- **Task directions**:
Please repeat the lines below exactly. Begin with the line containing "exact Or.inl rfl" and go on through the line containing "have hX1g : ∀".

# # # #

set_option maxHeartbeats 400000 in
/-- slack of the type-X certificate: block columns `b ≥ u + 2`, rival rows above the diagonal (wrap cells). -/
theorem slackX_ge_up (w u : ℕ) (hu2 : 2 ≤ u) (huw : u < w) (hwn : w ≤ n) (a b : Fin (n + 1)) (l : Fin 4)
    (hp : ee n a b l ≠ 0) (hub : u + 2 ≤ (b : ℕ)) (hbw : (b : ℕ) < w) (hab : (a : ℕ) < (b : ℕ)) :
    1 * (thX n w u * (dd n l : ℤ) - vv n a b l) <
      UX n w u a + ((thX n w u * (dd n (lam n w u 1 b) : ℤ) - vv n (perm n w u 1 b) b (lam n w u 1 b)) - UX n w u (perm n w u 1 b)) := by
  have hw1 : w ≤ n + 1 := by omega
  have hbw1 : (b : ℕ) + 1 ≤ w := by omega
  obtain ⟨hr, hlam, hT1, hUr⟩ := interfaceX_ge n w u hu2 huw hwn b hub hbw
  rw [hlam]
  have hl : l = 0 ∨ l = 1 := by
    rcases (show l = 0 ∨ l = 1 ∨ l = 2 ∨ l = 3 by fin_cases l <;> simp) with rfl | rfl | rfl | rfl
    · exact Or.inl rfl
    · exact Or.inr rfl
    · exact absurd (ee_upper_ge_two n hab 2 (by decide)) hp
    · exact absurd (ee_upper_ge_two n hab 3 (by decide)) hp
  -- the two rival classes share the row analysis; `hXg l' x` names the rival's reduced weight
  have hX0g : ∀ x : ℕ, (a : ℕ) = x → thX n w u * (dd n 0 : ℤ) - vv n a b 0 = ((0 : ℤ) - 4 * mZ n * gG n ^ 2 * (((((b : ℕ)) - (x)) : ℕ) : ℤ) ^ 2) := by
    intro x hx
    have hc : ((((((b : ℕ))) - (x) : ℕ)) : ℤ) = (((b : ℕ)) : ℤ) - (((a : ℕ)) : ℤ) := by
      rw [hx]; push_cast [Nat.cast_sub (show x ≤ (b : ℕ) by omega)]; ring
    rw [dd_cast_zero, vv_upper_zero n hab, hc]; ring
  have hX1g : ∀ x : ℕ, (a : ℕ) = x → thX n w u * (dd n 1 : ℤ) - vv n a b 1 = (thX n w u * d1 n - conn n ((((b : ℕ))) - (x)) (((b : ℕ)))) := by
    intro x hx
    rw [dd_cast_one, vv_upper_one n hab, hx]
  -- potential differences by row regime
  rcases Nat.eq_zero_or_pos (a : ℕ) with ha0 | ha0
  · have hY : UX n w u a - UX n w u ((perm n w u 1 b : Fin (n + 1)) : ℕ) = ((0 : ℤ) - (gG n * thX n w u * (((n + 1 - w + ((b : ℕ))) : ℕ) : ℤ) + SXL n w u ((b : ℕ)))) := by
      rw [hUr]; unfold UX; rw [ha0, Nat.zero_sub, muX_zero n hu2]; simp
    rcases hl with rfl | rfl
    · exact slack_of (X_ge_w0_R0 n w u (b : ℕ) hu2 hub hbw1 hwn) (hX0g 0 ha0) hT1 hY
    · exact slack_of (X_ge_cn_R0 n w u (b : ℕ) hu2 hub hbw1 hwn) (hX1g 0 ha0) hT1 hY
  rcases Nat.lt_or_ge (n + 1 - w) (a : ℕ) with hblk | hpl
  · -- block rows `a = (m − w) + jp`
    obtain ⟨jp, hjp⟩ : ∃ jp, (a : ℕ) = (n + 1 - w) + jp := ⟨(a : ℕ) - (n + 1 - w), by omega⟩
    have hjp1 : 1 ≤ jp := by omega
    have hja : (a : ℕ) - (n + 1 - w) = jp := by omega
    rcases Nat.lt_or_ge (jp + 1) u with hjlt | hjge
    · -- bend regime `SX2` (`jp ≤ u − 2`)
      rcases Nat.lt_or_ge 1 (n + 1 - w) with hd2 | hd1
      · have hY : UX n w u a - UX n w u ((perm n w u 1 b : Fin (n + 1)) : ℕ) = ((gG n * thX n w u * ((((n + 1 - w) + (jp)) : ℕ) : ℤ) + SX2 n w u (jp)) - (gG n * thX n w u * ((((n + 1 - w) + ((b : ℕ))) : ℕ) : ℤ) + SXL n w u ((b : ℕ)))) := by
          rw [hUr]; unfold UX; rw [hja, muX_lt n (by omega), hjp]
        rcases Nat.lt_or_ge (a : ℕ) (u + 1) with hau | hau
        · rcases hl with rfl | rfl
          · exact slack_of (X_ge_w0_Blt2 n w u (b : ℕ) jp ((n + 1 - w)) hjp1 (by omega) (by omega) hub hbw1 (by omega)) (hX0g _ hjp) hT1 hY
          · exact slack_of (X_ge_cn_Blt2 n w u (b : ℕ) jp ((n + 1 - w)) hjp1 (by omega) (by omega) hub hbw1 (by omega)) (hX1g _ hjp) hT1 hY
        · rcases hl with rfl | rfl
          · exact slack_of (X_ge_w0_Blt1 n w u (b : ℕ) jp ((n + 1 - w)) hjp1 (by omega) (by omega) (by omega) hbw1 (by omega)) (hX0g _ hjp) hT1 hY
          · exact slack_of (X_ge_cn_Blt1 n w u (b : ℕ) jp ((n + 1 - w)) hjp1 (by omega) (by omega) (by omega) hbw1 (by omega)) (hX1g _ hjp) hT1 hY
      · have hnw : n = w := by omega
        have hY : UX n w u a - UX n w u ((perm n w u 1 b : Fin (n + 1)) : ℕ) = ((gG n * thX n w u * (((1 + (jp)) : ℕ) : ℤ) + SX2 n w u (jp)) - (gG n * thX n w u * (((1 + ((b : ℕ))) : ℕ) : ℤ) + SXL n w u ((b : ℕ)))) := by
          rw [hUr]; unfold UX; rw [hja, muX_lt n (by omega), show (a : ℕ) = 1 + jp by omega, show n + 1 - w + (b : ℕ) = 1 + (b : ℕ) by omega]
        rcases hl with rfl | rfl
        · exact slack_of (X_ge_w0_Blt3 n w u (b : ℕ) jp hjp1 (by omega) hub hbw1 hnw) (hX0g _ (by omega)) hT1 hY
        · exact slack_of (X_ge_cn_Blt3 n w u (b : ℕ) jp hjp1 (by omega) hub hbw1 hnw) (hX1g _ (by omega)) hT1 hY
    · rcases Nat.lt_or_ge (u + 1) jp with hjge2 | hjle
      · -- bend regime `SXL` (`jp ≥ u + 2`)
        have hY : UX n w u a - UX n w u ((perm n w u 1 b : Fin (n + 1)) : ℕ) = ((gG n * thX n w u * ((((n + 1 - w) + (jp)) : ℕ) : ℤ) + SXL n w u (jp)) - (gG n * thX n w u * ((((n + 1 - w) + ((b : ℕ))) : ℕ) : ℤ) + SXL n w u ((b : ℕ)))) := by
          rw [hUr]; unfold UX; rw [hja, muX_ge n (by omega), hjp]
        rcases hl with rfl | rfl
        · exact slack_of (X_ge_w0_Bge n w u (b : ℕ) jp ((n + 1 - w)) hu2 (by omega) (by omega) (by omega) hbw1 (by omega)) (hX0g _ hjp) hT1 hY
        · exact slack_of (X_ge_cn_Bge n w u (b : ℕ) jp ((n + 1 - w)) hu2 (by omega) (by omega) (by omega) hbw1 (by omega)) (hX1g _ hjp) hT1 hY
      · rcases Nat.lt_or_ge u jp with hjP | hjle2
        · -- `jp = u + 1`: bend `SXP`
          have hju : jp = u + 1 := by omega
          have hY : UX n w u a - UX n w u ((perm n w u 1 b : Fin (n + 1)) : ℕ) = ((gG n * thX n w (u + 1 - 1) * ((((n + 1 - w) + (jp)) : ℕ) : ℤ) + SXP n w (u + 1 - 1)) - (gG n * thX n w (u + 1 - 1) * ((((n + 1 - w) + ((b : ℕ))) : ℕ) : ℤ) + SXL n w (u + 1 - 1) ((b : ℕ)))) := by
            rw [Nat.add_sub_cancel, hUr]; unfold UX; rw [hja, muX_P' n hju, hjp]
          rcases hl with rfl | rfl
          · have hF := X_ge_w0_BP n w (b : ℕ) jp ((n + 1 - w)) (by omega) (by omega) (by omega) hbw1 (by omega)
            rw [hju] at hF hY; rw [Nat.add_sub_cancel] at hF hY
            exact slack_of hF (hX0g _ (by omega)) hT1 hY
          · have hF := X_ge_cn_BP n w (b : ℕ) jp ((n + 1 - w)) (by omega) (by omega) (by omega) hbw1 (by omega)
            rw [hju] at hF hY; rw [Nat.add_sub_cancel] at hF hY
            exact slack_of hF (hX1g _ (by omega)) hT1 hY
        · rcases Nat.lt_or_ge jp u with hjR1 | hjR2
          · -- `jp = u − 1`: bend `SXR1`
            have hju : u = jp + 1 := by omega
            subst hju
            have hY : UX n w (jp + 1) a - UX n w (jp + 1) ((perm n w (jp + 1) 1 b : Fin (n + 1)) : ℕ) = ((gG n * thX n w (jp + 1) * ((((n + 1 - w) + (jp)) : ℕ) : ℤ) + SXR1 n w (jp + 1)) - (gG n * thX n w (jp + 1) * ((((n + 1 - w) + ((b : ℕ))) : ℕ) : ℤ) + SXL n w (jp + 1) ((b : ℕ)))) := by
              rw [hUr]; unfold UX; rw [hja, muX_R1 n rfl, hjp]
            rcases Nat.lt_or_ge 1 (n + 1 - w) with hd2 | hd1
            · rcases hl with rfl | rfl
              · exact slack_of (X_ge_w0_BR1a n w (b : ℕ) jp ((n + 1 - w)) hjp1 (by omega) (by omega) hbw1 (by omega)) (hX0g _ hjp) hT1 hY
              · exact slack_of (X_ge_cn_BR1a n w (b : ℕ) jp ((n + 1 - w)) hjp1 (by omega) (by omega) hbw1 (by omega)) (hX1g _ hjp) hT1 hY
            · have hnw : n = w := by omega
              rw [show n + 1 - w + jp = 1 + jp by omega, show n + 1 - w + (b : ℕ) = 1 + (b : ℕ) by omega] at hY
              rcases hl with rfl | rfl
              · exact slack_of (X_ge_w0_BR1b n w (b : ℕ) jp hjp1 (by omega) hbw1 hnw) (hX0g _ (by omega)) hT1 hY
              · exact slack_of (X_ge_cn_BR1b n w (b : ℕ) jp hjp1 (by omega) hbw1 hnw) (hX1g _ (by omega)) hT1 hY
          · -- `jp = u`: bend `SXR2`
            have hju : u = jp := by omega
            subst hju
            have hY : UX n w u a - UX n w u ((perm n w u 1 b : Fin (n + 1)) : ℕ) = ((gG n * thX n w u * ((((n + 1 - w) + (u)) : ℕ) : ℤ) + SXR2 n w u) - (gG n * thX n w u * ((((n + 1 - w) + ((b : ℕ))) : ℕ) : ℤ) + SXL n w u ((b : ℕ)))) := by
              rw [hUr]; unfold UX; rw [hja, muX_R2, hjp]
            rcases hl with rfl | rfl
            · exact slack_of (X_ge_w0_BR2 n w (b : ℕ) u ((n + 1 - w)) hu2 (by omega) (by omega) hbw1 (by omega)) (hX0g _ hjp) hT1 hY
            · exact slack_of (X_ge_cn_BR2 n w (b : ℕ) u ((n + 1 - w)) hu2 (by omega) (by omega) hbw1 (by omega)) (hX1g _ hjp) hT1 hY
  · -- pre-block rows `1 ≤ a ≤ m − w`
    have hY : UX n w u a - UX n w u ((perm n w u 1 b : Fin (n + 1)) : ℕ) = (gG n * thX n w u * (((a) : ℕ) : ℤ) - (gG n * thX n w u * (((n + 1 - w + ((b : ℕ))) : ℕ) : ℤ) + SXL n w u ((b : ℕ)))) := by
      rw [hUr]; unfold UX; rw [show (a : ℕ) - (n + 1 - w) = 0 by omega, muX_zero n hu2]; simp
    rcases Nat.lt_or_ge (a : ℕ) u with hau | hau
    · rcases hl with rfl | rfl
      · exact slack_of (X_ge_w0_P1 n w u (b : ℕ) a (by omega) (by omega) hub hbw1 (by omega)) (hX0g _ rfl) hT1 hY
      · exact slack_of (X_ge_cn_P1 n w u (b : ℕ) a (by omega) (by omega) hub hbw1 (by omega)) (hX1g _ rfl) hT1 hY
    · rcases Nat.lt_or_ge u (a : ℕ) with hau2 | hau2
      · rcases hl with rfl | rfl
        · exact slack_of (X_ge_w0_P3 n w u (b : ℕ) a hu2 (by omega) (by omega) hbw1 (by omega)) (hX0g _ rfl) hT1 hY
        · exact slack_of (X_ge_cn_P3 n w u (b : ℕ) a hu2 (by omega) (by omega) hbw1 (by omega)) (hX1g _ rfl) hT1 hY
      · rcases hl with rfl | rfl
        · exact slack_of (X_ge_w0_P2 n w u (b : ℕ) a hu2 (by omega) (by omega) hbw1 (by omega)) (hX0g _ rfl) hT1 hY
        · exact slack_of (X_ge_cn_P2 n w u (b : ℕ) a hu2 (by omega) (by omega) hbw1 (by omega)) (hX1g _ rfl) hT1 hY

# # # #

- **Written solution**:
    · exact Or.inl rfl
    · exact Or.inr rfl
    · exact absurd (ee_upper_ge_two n hab 2 (by decide)) hp
    · exact absurd (ee_upper_ge_two n hab 3 (by decide)) hp
  -- the two rival classes share the row analysis; `hXg l' x` names the rival's reduced weight
  have hX0g : ∀ x : ℕ, (a : ℕ) = x → thX n w u * (dd n 0 : ℤ) - vv n a b 0 = ((0 : ℤ) - 4 * mZ n * gG n ^ 2 * (((((b : ℕ)) - (x)) : ℕ) : ℤ) ^ 2) := by
    intro x hx
    have hc : ((((((b : ℕ))) - (x) : ℕ)) : ℤ) = (((b : ℕ)) : ℤ) - (((a : ℕ)) : ℤ) := by
      rw [hx]; push_cast [Nat.cast_sub (show x ≤ (b : ℕ) by omega)]; ring
    rw [dd_cast_zero, vv_upper_zero n hab, hc]; ring
  have hX1g : ∀ x : ℕ, (a : ℕ) = x → thX n w u * (dd n 1 : ℤ) - vv n a b 1 = (thX n w u * d1 n - conn n ((((b : ℕ))) - (x)) (((b : ℕ)))) := by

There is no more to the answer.